Edwardsiella piscicida is a Gram-negative facultative intracellular bacterium causing edwardsiellosis in catfish, the largest aquaculture industry in the United States. A safe and effective vaccine is an urgent need to avoid economic losses associated with E. piscicida outbreaks. PhoP/PhoQ is a two-component signal transduction system (TCS) that plays an important role in bacterial pathogenesis through sense and response to environmental and host stress signals.
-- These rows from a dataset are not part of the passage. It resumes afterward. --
import Summits.QuantumFields.YangMills.Theorems.FluctuationComparisonRegPrIntLS2BetaRelativeTowerSupProfileStart
import Summits.QuantumFields.YangMills.Theorems.FluctuationComparisonRegPrIntLS2BetaContractingSupStart
import Summits.QuantumFields.YangMills.Theorems.FluctuationComparisonRegPrIntLS2BetaThresholdSum
import Summits.QuantumFields.YangMills.Theorems.FluctuationComparisonRegPrIntLS2BetaClosePairOfOneStep
import HarnessLib

/-!
# S2β · the (D♮) REL-TEL road — THE SUP BUDGET OF A STAGE TOWER OVER A NON-FLAT DATUM IN THE T³ READING: for `γ ≤ γ₁(L, b₀, p₀)` and a datum `V`
# whose bonds have arcs `≤ M(L)` (its small-bond gauge), every gauged level of the stage tower of a good history `U ∈ fibre(V)` has arcs `≤ M ≤ 1∕4`
# and `Σ_{t<K−J} s_{t+1}² ≤ 3·E(L)` — DEPTH- and VOLUME-FREE; px17 g19's ✓`exists_gamma_supBudget` is the case `V = 1`

Cell `ym3-torus` (YM ladder rung R3 = continuum `SU(2)` Yang–Mills on the three-torus — a RUNG: NOT d = 4, NOT infinite volume, NOT a mass gap,
NOT Clay).  Width seat «width 12» `ym3-torus-px12` (gen 24), FREE px helper on crux `stmt-QuantumFields-20520`
(`Theses.UnitScaleTilt.FluctuationComparisonRegPrIntL`); `--kind proof --supports stmt-QuantumFields-20520 --as helper`, count-neutral, DEFINITION-FREE
(0 `def`, 0 `instance`, 0 `notation`, 0 `sorry`, default heartbeats).

WHAT (UV3-NODE §84.4 «(L♭) along the towers ⟸ ✓p822698 + a two-tower sup profile with a SMALL NON-ZERO START — S, un-held»; this seat takes it).
★★★ `exists_gamma_supBudget_start (L) (hL) (b₀ p₀)` : `∃ M > 0` (block-size constant, `M ≤ 1∕4`), `∃ E ≥ 0`, `∃ γ₁ > 0` such that for every `T3Family` with
`F.L = L`, `0 < γ ≤ γ₁`, every `J ≤ K`, every datum `V` WITH BOND ARCS `≤ M`, every `U ∈ fibre(V) ∩ histGood`, and every gauge family `g` with the tower facts
(hat-lift formulas, (T1) top, (T4) comb axiality, (T5) consistency — the hypotheses of px17's budget VERBATIM), there is a profile `s ≥ 0` bounding the arcs of
every gauged level `g_t•M^tU` (`t ≤ K − J`) with `s t ≤ M` and `Σ_{t<K−J} s (t+1)² ≤ 3E`.  PROOF = px17's proof with (i) the general-top profile
✓∕⧗`exists_supProfile_relativeTower_start` (start `s (K−J) ≤ M` from `V`'s bonds through the descent: `M^{K−J}U b = V(bondShift⁻¹ b)`, lit ✓`fieldShift_apply`),
(ii) the bootstrap-from-a-start ✓∕⧗`sq_budget_of_start` (`C₂M ≤ (1 − L⁻¹)∕2`, `Σρ ≤ (1 − L⁻¹)M∕2` by ✓`thresholdSum_small`), (iii) the same constants
`r₀ = L⁻¹`, `A₁`, `A₂`, `C₂ = (π∕2)·N_P·24·L⁻²`.  CONSUMER: ✓∕⧗`…S2BetaChartLetterOfSupProfile.chartLetter_along_towers` (one profile per tower, `s := max`;
guards `s_t² ≤ 3` from `s_t ≤ M ≤ 1∕4`) ⟹ the (L♭) half of ✓p822621 `dockRel_inner`'s letter, modulo ONLY the datum's small-bond gauge `arc(V e) ≤ M(L)`
(✓p822838 `…S2BetaDatumGaugeWLOG`'s guard `G′`; `M(L) = min(1∕4, (1 − L⁻¹)∕(2(C₂ + 1)))`, `C₂ = 12π(L² − 1)∕L²` at `d = 3`: `M(5) ≈ 0.0104`).

HONEST SCOPE.  Bookkeeping over landed estimates with px17's constants; the datum's small-bond gauge is a HYPOTHESIS (`hVσ`); nothing of Bałaban's analysis
is asserted ([Balaban1985RegularSpaces] Lemma 1 (1.24)–(1.26) p.79, (1.65) p.87; [Balaban1987RG1] (0.4) p.253); (L♭)'s final assembly, (H♭), (D♮), GAP♯∘
(`stub_uniformFibreGapOrbit`), S2β, crux 20520 and `YM3TorusSU2` are NOT proved; no registered stub is closed; rung R3 = SU(2) YM₃ on T³ — NOT d = 4, NOT
infinite volume, NOT a mass gap, NOT Clay; the Yang–Mills mass gap is NOT proved.
-/

set_option autoImplicit false

noncomputable section

namespace Summit.QuantumFields.YangMills.Theorems.FluctuationComparisonRegPrIntLS2BetaRelativeTowerSupBudgetStart

open Finset
open scoped Real
open Literature.MathematicalPhysics.QuantumLattice (su2Quat)
open Literature.MathematicalPhysics.QuantumFieldTheory.Balaban1983to89
open T4Continuum T3ContinuumYM3Torus T3UnitScaleTilt T3TiltDescent T3LevelShift BlockAveraging
open T4CubeChartGnomonic (SU2)
open T4HaarSU2ExpChart (expPoint)
open T4ExpWindowSmallField (logVec)
open T3UnitLawDensityEML (ℰp)
open T3ConstrainedMinimiser (fibre)
open B10Eq27TorusAxialLog (rel axialT)
open Summit.QuantumFields.YangMills.Theorems.FluctuationComparisonRegPrIntLS2BetaRelativeTowerSupProfileStart (exists_supProfile_relativeTower_start)
open Summit.QuantumFields.YangMills.Theorems.FluctuationComparisonRegPrIntLS2BetaContractingSupStart (sq_budget_of_start)
open Summit.QuantumFields.YangMills.Theorems.FluctuationComparisonRegPrIntLS2BetaThresholdSum (thresholdSum_small)

/-- **THE TOP OF THE TOWER IS THE DATUM, BOND BY BOND**: `U ∈ fibre(V)` ⟹ every bond value of `M^{K−J}U` is a bond value of `V`, so a bound on the arcs of
`V`'s bonds is a bound on the arcs of the top field (lit ✓`fieldShift_apply`). [cite: Balaban1987RG1, (0.1) p.251, (0.11) p.253] -/
theorem norm_logVec_iter_le_of_mem_fibre (F : T3Family) {J K : ℕ} (hJK : J ≤ K) {V : GaugeField (F.P J) 0 SU2}
    {U : GaugeField (F.P K) 0 SU2} (hU : U ∈ fibre F ℰp J K hJK V) {σ : ℝ} (hVσ : ∀ e, ‖logVec (su2Quat (V e))‖ ≤ σ)
    (b : PBond (F.P K) (K - J)) :
    ‖logVec (su2Quat (Averaging.iter (fun k => blockAvg (P := F.P K) (j := k) ℰp) (K - J) U b))‖ ≤ σ := by
  have h : fieldShift (F.sitesPerDir_eq (m := F.m) (K := J) (j := 0) (m' := F.m) (K' := K) (j' := K - J) (by omega))
      (Averaging.iter (fun k => blockAvg (P := F.P K) (j := k) ℰp) (K - J) U) = V := hU
  have hb := congrFun h ((bondShift (F.sitesPerDir_eq (m := F.m) (K := J) (j := 0) (m' := F.m) (K' := K) (j' := K - J) (by omega))).symm b)
  rw [fieldShift_apply, Equiv.apply_symm_apply] at hb
  rw [hb]
  exact hVσ _

/-- ★★★ **THE SUP BUDGET OVER A NON-FLAT DATUM, T³ READING** (px17 g19's ✓`exists_gamma_supBudget` with the flat top `V = 1` replaced by any datum whose
bonds have arcs `≤ M(L)`): `∃ M ∈ (0, 1∕4]`, `∃ E ≥ 0`, `∃ γ₁ > 0`, such that for `F.L = L`, `0 < γ ≤ γ₁`, `J ≤ K`, `V` with `arc(V e) ≤ M`, `U ∈ fibre(V) ∩
histGood`, and a gauge family with the stage tower's facts, a profile `s ≥ 0` bounds the arcs of every gauged level with `s t ≤ M` and
`Σ_{t<K−J} s (t+1)² ≤ 3E`. [cite: Balaban1985RegularSpaces, Lemma 1 (1.24)-(1.26) p.79, (1.65) p.87; Balaban1987RG1, (0.4) p.253] -/
theorem exists_gamma_supBudget_start (L : ℕ) (hL : 1 < L) (b₀ p₀ : ℝ) (hb : 0 < b₀) (hp : 0 < p₀) :
    ∃ M : ℝ, 0 < M ∧ M ≤ 1 / 4 ∧ ∃ E : ℝ, 0 ≤ E ∧ ∃ γ₁ : ℝ, 0 < γ₁ ∧ ∀ (F : T3Family) (γ : ℝ), F.L = L → 0 < γ → γ ≤ γ₁ →
      ∀ (J K : ℕ) (hJK : J ≤ K) (Vd : GaugeField (F.P J) 0 SU2), (∀ e, ‖logVec (su2Quat (Vd e))‖ ≤ M) →
      ∀ (U : GaugeField (F.P K) 0 SU2), U ∈ fibre F ℰp J K hJK Vd → U ∈ histGood F ℰp (θBal F.L γ b₀ p₀) K J →
      ∀ (g : (j : ℕ) → Site (F.P K) j → SU2) (w : (t : ℕ) → PBond (F.P K) t → PBond (F.P K) (t + 1) → ℝ)
        (V : (t : ℕ) → GaugeField (F.P K) t SU2),
        (∀ t, t < K - J → ∀ b e, w t b e = if e.dir = b.dir ∧ (b.src b.dir - emb e.src b.dir).val < (F.P K).L then
          ∏ ν ∈ Finset.univ.erase b.dir, max 0 (1 - ((rel (emb e.src) b.src ν).natAbs : ℝ) / (F.P K).L) else 0) →
        (∀ t, t < K - J → ∀ b, V t b = expPoint (∑ e, w t b e • ((((F.P K).L : ℕ) : ℝ)⁻¹ •
          logVec (su2Quat (GaugeField.gaugeAct (g (t + 1)) (Averaging.iter (fun k => blockAvg (P := F.P K) (j := k) ℰp) (t + 1) U) e))))) →
        (∀ j, K - J ≤ j → ∀ y, g j y = 1) →
        (∀ t, t < K - J → ∀ z : Site (F.P K) t,
          axialT (GaugeField.gaugeAct (g t) (Averaging.iter (fun k => blockAvg (P := F.P K) (j := k) ℰp) t U)) (emb (blockOf z)) z =
            axialT (V t) (emb (blockOf z)) z) →
        (∀ t, t < K - J → avgFun ℰp (GaugeField.gaugeAct (g t) (Averaging.iter (fun k => blockAvg (P := F.P K) (j := k) ℰp) t U)) =
          GaugeField.gaugeAct (g (t + 1)) (Averaging.iter (fun k => blockAvg (P := F.P K) (j := k) ℰp) (t + 1) U)) →
        ∃ s : ℕ → ℝ, (∀ t, 0 ≤ s t) ∧
          (∀ t, t ≤ K - J → ∀ b, ‖logVec (su2Quat (GaugeField.gaugeAct (g t) (Averaging.iter (fun k => blockAvg (P := F.P K) (j := k) ℰp) t U) b))‖ ≤ s t) ∧
          (∀ t, t ≤ K - J → s t ≤ M) ∧ ∑ t ∈ range (K - J), s (t + 1) ^ 2 ≤ 3 * E := by
  -- the constants of the one-level step at `d = 3`, block size `L` (px17's)
  have hL' : (1 : ℝ) < L := by exact_mod_cast hL
  have hL0 : (0 : ℝ) < L := by linarith
  obtain ⟨NP, hNP⟩ : ∃ x : ℝ, x = (((3 - 1) * ((L - 1) / 2) * (L + 1) : ℕ) : ℝ) := ⟨_, rfl⟩
  obtain ⟨G, hG⟩ : ∃ x : ℝ, x = ((((3 + 2) * L : ℕ) : ℝ) ^ 2 / 4) := ⟨_, rfl⟩
  have hNP0 : 0 ≤ NP := by rw [hNP]; positivity
  have hG0 : 0 < G := by rw [hG]; positivity
  obtain ⟨A₁, hA₁⟩ : ∃ x : ℝ, x = π / 2 * (NP + 2 * G) := ⟨_, rfl⟩
  obtain ⟨A₂, hA₂⟩ : ∃ x : ℝ, x = π / 2 * (NP * ((L : ℝ)⁻¹) ^ 2 * (π / 2)) := ⟨_, rfl⟩
  obtain ⟨C₂, hC₂⟩ : ∃ x : ℝ, x = π / 2 * NP * 24 * ((L : ℝ)⁻¹) ^ 2 := ⟨_, rfl⟩
  obtain ⟨r₀, hr₀⟩ : ∃ x : ℝ, x = (L : ℝ)⁻¹ := ⟨_, rfl⟩
  have hA₁0 : 0 ≤ A₁ := by rw [hA₁]; positivity
  have hA₂0 : 0 ≤ A₂ := by rw [hA₂]; positivity
  have hC₂0 : 0 ≤ C₂ := by rw [hC₂]; positivity
  have hr00 : 0 ≤ r₀ := by rw [hr₀]; positivity
  have hr01 : r₀ < 1 := by rw [hr₀]; exact inv_lt_one_of_one_lt₀ hL'
  have h1r : 0 < 1 - r₀ := by linarith
  -- the ceiling `M` and the threshold budget `Smax`
  obtain ⟨M, hM⟩ : ∃ x : ℝ, x = min (1 / 4) ((1 - r₀) / (2 * (C₂ + 1))) := ⟨_, rfl⟩
  have hM0 : 0 < M := by rw [hM]; exact lt_min (by norm_num) (by positivity)
  have hM4 : M ≤ 1 / 4 := by rw [hM]; exact min_le_left _ _
  have hMC : C₂ * M ≤ (1 - r₀) / 2 := by
    have h1 : M ≤ (1 - r₀) / (2 * (C₂ + 1)) := by rw [hM]; exact min_le_right _ _
    calc C₂ * M ≤ (C₂ + 1) * ((1 - r₀) / (2 * (C₂ + 1))) := by nlinarith
      _ = (1 - r₀) / 2 := by field_simp
  obtain ⟨Smax, hSmax⟩ : ∃ x : ℝ, x = (1 - r₀) / 2 * M := ⟨_, rfl⟩
  have hSmax0 : 0 < Smax := by rw [hSmax]; positivity
  -- the linearised ratio and the budget `E`
  obtain ⟨q, hq⟩ : ∃ x : ℝ, x = r₀ + C₂ * M := ⟨_, rfl⟩
  have hq0 : 0 ≤ q := by rw [hq]; positivity
  have hq1 : q < 1 := by rw [hq]; linarith
  obtain ⟨E, hE⟩ : ∃ x : ℝ, x = M * ((q * M + Smax) / (1 - q) + M) / 3 := ⟨_, rfl⟩
  have hE0 : 0 ≤ E := by
    rw [hE]
    have : 0 ≤ (q * M + Smax) / (1 - q) := div_nonneg (by positivity) (by linarith)
    positivity
  -- the size guard for a single threshold: the `ℰp` guards (px17's `a₀`)
  have hδSU := ExpMeanLog.deltaSU_pos (n := Fin 2)
  obtain ⟨a₀, ha₀⟩ : ∃ x : ℝ, x = min (min (ExpMeanLog.deltaSU (Fin 2) / (2 * G)) (1 / (6 * G))) (Smax / (2 * (A₂ + 1))) := ⟨_, rfl⟩
  have ha₀0 : 0 < a₀ := by rw [ha₀]; exact lt_min (lt_min (by positivity) (by positivity)) (by positivity)
  obtain ⟨γ₁, hγ₁, hth⟩ := thresholdSum_small L hL b₀ p₀ hb hp (A₁ + A₂) a₀ (Smax / 2) (by positivity) ha₀0 (by positivity)
  refine ⟨M, hM0, hM4, E, hE0, γ₁, hγ₁, fun F γ hFL hγ hγ1 J K hJK Vd hVσ U hUf hUg g w V hw hV hT1 hax hT5 => ?_⟩
  obtain ⟨hθa, hsum⟩ := hth γ hγ hγ1
  have hPd : (F.P K).d = 3 := rfl
  have hPL : (F.P K).L = L := hFL
  rw [hFL] at hUg
  have hm : K - J ≤ (F.P K).m + (F.P K).K := by show K - J ≤ F.m + K; omega
  -- thresholds on the gauged levels (gauge invariance of plaquette sizes)
  set θ : ℕ → ℝ := fun t => θBal L γ b₀ p₀ (K - t) with hθ
  have hθ0 : ∀ t, 0 ≤ θ t := fun t => (hθa _).1
  have hθa' : ∀ t, θ t ≤ a₀ := fun t => (hθa _).2
  have hθU : ∀ t, t ≤ K - J → PlaqSmall (θ t) (GaugeField.gaugeAct (g t) (Averaging.iter (fun k => blockAvg (P := F.P K) (j := k) ℰp) t U)) := by
    intro t ht p
    rw [T4ReTrLipUnitary.plaqHol_gaugeAct, GaugeGroup.dist1_conj]
    exact hUg t (by omega) p
  -- the guards from `θ ≤ a₀`
  have hGa : G * a₀ < ExpMeanLog.deltaSU (Fin 2) ∧ G * a₀ ≤ 1 / 6 := by
    have h1 : a₀ ≤ ExpMeanLog.deltaSU (Fin 2) / (2 * G) := by rw [ha₀]; exact (min_le_left _ _).trans (min_le_left _ _)
    have h2 : a₀ ≤ 1 / (6 * G) := by rw [ha₀]; exact (min_le_left _ _).trans (min_le_right _ _)
    constructor
    · calc G * a₀ ≤ G * (ExpMeanLog.deltaSU (Fin 2) / (2 * G)) := mul_le_mul_of_nonneg_left h1 hG0.le
        _ = ExpMeanLog.deltaSU (Fin 2) / 2 := by field_simp
        _ < ExpMeanLog.deltaSU (Fin 2) := by linarith
    · calc G * a₀ ≤ G * (1 / (6 * G)) := mul_le_mul_of_nonneg_left h2 hG0.le
        _ = 1 / 6 := by field_simp
  have hg1 : ∀ t, t < K - J → (((((F.P K).d + 2) * (F.P K).L : ℕ) : ℝ) ^ 2 / 4) * θ t < ExpMeanLog.deltaSU (Fin 2) := by
    intro t _; rw [hPd, hPL, ← hG]
    exact lt_of_le_of_lt (mul_le_mul_of_nonneg_left (hθa' t) hG0.le) hGa.1
  have hg2 : ∀ t, t < K - J → (((((F.P K).d + 2) * (F.P K).L : ℕ) : ℝ) ^ 2 / 4) * θ t ≤ 1 / 6 := by
    intro t _; rw [hPd, hPL, ← hG]
    exact le_trans (mul_le_mul_of_nonneg_left (hθa' t) hG0.le) hGa.2
  -- the general-top profile and its conditional quadratic step
  obtain ⟨s, hsm, hs0, hsb, hstep⟩ := exists_supProfile_relativeTower_start hm
    (fun t => GaugeField.gaugeAct (g t) (Averaging.iter (fun k => blockAvg (P := F.P K) (j := k) ℰp) t U)) w V hw hV hax hT5 θ hθ0 hθU hg1 hg2
  -- the START: the top of the tower is the datum (trivial top gauge), bond by bond
  have hstart : s (K - J) ≤ M := by
    refine hsm M fun b => ?_
    have hg0 : g (K - J) = fun _ => 1 := funext (hT1 (K - J) le_rfl)
    simp only [hg0, T4AxialGaugeFixing.gaugeAct_const_one]
    exact norm_logVec_iter_le_of_mem_fibre F hJK hUf hVσ b
  -- the step in the bootstrap's currency
  set ρ : ℕ → ℝ := fun t => A₁ * θ t + A₂ * θ (t + 1) with hρ
  have hρ0 : ∀ t, 0 ≤ ρ t := fun t => add_nonneg (mul_nonneg hA₁0 (hθ0 t)) (mul_nonneg hA₂0 (hθ0 _))
  have hstep' : ∀ t, t < K - J → s (t + 1) ≤ 1 / 4 → s t ≤ r₀ * s (t + 1) + ρ t + C₂ * s (t + 1) ^ 2 := by
    intro t ht h4
    have h := hstep t ht h4
    rw [hPd, hPL] at h
    refine h.trans (le_of_eq ?_)
    simp only [hρ, hA₁, hA₂, hC₂, hr₀, hNP, hG]
    ring
  -- the threshold sum: `Σ_{t<m} ρ t ≤ (A₁ + A₂)·Σθ + A₂·a₀ ≤ Smax` (px17's count verbatim)
  have hSρ : ∑ t ∈ range (K - J), ρ t ≤ Smax := by
    have hs1 : ∑ t ∈ range (K - J), ρ t =
        A₁ * ∑ t ∈ range (K - J), θ t + A₂ * ∑ t ∈ range (K - J), θ (t + 1) := by
      simp only [hρ, sum_add_distrib, mul_sum]
    have hshift : ∑ t ∈ range (K - J), θ (t + 1) ≤ ∑ t ∈ range (K - J), θ t + a₀ := by
      rcases Nat.eq_zero_or_pos (K - J) with h0 | hpos
      · rw [h0]; simp [ha₀0.le]
      · obtain ⟨m, hm'⟩ : ∃ m, K - J = m + 1 := ⟨K - J - 1, by omega⟩
        rw [hm', Finset.sum_range_succ' θ, Finset.sum_range_succ (fun t => θ (t + 1))]
        have := hθ0 0
        have := hθa' (m + 1)
        linarith
    have hmain := hsum J K hJK
    have hθsum0 : 0 ≤ ∑ t ∈ range (K - J), θ t := sum_nonneg fun t _ => hθ0 t
    have ha₀S : A₂ * a₀ ≤ Smax / 2 := by
      have h3 : a₀ ≤ Smax / (2 * (A₂ + 1)) := by rw [ha₀]; exact min_le_right _ _
      calc A₂ * a₀ ≤ A₂ * (Smax / (2 * (A₂ + 1))) := mul_le_mul_of_nonneg_left h3 hA₂0
        _ ≤ (A₂ + 1) * (Smax / (2 * (A₂ + 1))) := mul_le_mul_of_nonneg_right (by linarith) (by positivity)
        _ = Smax / 2 := by field_simp
    rw [hs1]
    have hA₂sh := mul_le_mul_of_nonneg_left hshift hA₂0
    calc A₁ * ∑ t ∈ range (K - J), θ t + A₂ * ∑ t ∈ range (K - J), θ (t + 1)
        ≤ A₁ * ∑ t ∈ range (K - J), θ t + A₂ * (∑ t ∈ range (K - J), θ t + a₀) := by linarith
      _ = (A₁ + A₂) * ∑ i ∈ range (K - J), θBal L γ b₀ p₀ (K - i) + A₂ * a₀ := by simp only [hθ]; ring
      _ ≤ Smax / 2 + Smax / 2 := add_le_add hmain ha₀S
      _ = Smax := by ring
  -- the bootstrap from the start (✓`sq_budget_of_start`)
  have hsmall₁ : Smax ≤ (1 - r₀) / 2 * M := by rw [hSmax]
  obtain ⟨hall, hsq⟩ := sq_budget_of_start s ρ (K - J) r₀ C₂ (1 / 4) M Smax hstart hs0 hρ0 hSρ hstep' hr00 hr01 hC₂0 hM4 hsmall₁ hMC
  refine ⟨s, hs0, hsb, hall, hsq.trans ?_⟩
  -- `M·((q·s_top + Σρ)∕(1 − q) + s_top) ≤ M·((q·M + Smax)∕(1 − q) + M) = 3E`
  rw [← hq] at hsq ⊢
  have h1q : 0 < 1 - q := by linarith
  have hnum : q * s (K - J) + ∑ t ∈ range (K - J), ρ t ≤ q * M + Smax := add_le_add (mul_le_mul_of_nonneg_left hstart hq0) hSρ
  have hdiv : (q * s (K - J) + ∑ t ∈ range (K - J), ρ t) / (1 - q) ≤ (q * M + Smax) / (1 - q) := div_le_div_of_nonneg_right hnum h1q.le
  calc M * ((q * s (K - J) + ∑ t ∈ range (K - J), ρ t) / (1 - q) + s (K - J))
      ≤ M * ((q * M + Smax) / (1 - q) + M) := mul_le_mul_of_nonneg_left (add_le_add hdiv hstart) hM0.le
    _ = 3 * E := by rw [hE]; ring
This study aimed to explore the contribution of PhoQ/PhoP in E. piscicida virulence and develop live attenuated vaccines against E. piscicida infection in channel catfish (Ictalurus punctatus) and hybrid catfish (channel catfish ♀ × blue catfish (I. furcatus) ♂). In the current study, two in-frame deletion mutants were constructed by deleting phoP (ETAC_09785) and phoQ (ETAC_09790) genes in E. piscicida strain C07-087, and the virulence and protection efficacy of the constructed strains were evaluated in catfish following intraperitoneal injection. Both EpΔphoP and EpΔphoQ strains had a delayed adaptation to oxidative stress (0.2% H2 O2 ) compared to E. piscicida wild type. The EpΔphoP and EpΔphoQ mutants produced significantly less biofilm compared to wild-type E. piscicida. Notably, EpΔphoP and EpΔphoQ mutants were significantly attenuated in channel catfish compared with wild-type E. piscicida (6.63% and 4.17% versus 49.16% mortalities), and channel catfish vaccinated with EpΔphoP and EpΔphoQ were significantly protected (95.65% and 97.92% survival) against E. piscicida infection at 21 days post-vaccination. In hybrid catfish, EpΔphoP was significantly more attenuated than EpΔphoQ, but EpΔphoQ provided significantly better protection than EpΔphoP. EpΔphoP and EpΔphoQ strains both induced specific antibodies in channel catfish against E. piscicida at 14 and 21 days post-vaccination. This result indicated that EpΔphoP and EpΔphoQ mutants were safe and protective in channel catfish fingerlings, while EpΔphoP was safe in hybrid catfish. Our findings show that PhoP and PhoQ are required for adaptation to oxidative stress and biofilm formation and may help E. piscicida face tough environmental challenges; thus, functional PhoP and PhoQ are critical for a successful infection.